Elizabeth Christine Victor, Andrew Miles, Stephen Vaisey

Research output: Contribution to journalArticlepeer-review

9 Scopus citations


We examined the relationship between moral worldview and number of sexual partners across 6 years in a nationally representative sample of 2,202 emerging adults. Using negative binomial fixed-effects regression models to control for all time-invariant confounders, we found that while changes toward more orthodox moral worldviews account for differences in number of partners during adolescence, this effect disappears as teens enter emerging adulthood.

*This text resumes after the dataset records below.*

/-! ## §1 The block-35 hypothesis bundle -/

/-- **BLOCK 35 OF [B14] — SECT. 3 — AS ONE HYPOTHESIS BUNDLE** (pp. 264–285 [PDF 22–43]) over a family of runs `i : I` (one gauge group
`G`; per run: lattice parameters `Pm i`, averaging operations `avm i`, the step datum `D i` of (0.2) — *«ρ_k = 𝐑Tρ_{k−1} = (𝐑T)^kρ₀»* —, the
index-k spaces `Ssp i k` = *«the assumptions described in detail in Sect. 2»* with index k and `Scorr i k` = *«the corresponding
assumptions»* of a T-image (p. 262: *«the newly created expressions 𝐄^{(k)}, 𝐑^{(k)}, 𝐁^{(k)} are defined on slightly larger spaces … and they
have better decay properties»*), the Theorem-2 datum `fam i : B14.Sect2Data`; Theorem 1's flow hypotheses — *«{g_k}, determined by …
(0.18), (0.20) [I], satisfies the inequalities (I.0.33)»* — as the printed guards `SatisfiesRG`, `H033`), conjoining BY NAME the section's two
theorem-level deliveries (p. 264: *«The inductive assumptions and Theorem 2 are proved for these terms»*):
`tStep` = **pp. 264–279, the (k+1)-st renormalization transformation** — p. 279 [PDF 37] verbatim: *«Thus we have finished the
decomposition of the logarithm of the fluctuation field integral in (3.25) into the sum of the three terms: 𝐄^{(k+1)}, 𝐑″^{(k+1)}, and
𝐁^{(k+1)}. These terms satisfy all the conditions of the inductive assumption. … After this we obtain Tρ_k represented exactly in the form
described by the inductive assumption with k + 1 instead of k. This ends the inductive proof of this representation.»* — in the density-level
currency of the Theorem of p. 245 (*«Theorem. If ρ_k satisfies the assumptions described in detail in Sect. 2, then Tρ_k satisfies also the
corresponding assumptions.»*; `B14.ThmP245PrintedI`, sequence reading over the inhabited carrier, for the run, k < K);
`rep367` = **(3.67) p. 283** verbatim: *«𝐄^{(j)}(Λ_j, U_k, z) − 𝐄^{(j)}(Λ_j, 1, z) − β_jA(h_z, U_k) = O((LʲL⁻ⁿ)^{5−β}), (3.67) for z ∈
Λ_j⁰∩(Ω_n∖Ω_{n+1}), β > 0»* as the representation hypothesis `B14Sect3.Rep367` of the left-hand side of (2.43), with ONE constant `c ≥ 0`
before the run index (Theorem 2 p. 263: *«a constant E₁ independent of j, k, Ω, {Ω_j}, {Λ_j}, T»*);
`rep244` = **p. 283** verbatim: *«The inequality (2.44) for the functions 𝐑^{(j)} can be proved in an almost identical way. We analyze these
functions as above, but we stop at the identity (3.49), where 𝐄^{(2)}(X, x, y, z) is replaced by 𝐑^{(2)}(X, x, y), and z is an arbitrary
point from X. Now all the terms on the right-hand side can be bounded by O(1)(LʲL⁻ⁿ)⁴g_j^{κ₀}exp(−κd_j(X)), and this yields the inequality
(2.44).»* as `B14Sect3.Rep244`, likewise with one `c′ ≥ 0` (*«an absolute constant R₁»*).
The displays (3.1)–(3.66) and (3.68)–(3.72) are PROVED ∕ BODIED ∕ typed as inputs of these in the sibling modules of the module docstring's
table and take no slot.  Hypothesis slot only; nothing asserted.
[cite: Balaban1988Convergent, §3 p.264 (programme), p.279 (end of the construction) with Theorem p.245, (3.67) p.283, p.283 (proof of (2.44))] -/
structure Hyp {I : Type} {G : Type*} [GaugeGroup G] [MeasurableSpace G] [HaarData G]
    (Pm : I → Params) (avm : (i : I) → (j : ℕ) → Averaging (Pm i) j G)
    (D : (i : I) → Step.DensityRGI (Pm i) G (avm i))
    (Ssp Scorr : (i : I) → (k : ℕ) → Density (Pm i) k G → Prop)
    (H033 : Flow → ℕ → Prop) (fam : I → B14.Sect2Data) (L β' : ℝ) (κ₀ : ℕ) : Prop where
  /-- pp. 264–279 ∕ p. 279 «This ends the inductive proof of this representation» — in tree: `B14.ThmP245PrintedI` (the Theorem of
  p. 245 for the run), under Theorem 1's flow hypotheses. -/
  tStep : ∀ i : I, (fam i).flow.SatisfiesRG (fam i).K → H033 (fam i).flow (fam i).K →
    B14.ThmP245PrintedI (D i).T (D i).ρ (Ssp i) (Scorr i) (fam i).K
  /-- (3.67) p. 283 — in tree: `B14Sect3.Rep367`, with Theorem 2's uniform constant. -/
  rep367 : ∃ c : ℝ, 0 ≤ c ∧ ∀ i : I, (fam i).flow.SatisfiesRG (fam i).K → H033 (fam i).flow (fam i).K →
    B14Sect3.Rep367 (fam i) L c β'
  /-- p. 283, the 𝐑-side of the proof of Theorem 2 — in tree: `B14Sect3.Rep244`, with Theorem 2's absolute constant. -/
  rep244 : ∃ c' : ℝ, 0 ≤ c' ∧ ∀ i : I, (fam i).flow.SatisfiesRG (fam i).K → H033 (fam i).flow (fam i).K →
    B14Sect3.Rep244 (fam i) L c' κ₀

We explored two possible explanations for this change in effect, including (a) whether moral worldviews are simply standing in for external factors that are actually driving observed behavior and (b) how the effects of moral worldviews may depend on overall levels of orthodoxy. The results lead us to conclude that moral worldviews influence sexual behaviors over time; however, moral worldviews appear to have a significant protective effect only for individuals indicating a high degree of moral orthodoxy. These findings support the idea that moral worldviews impact health behavior during key developmental years.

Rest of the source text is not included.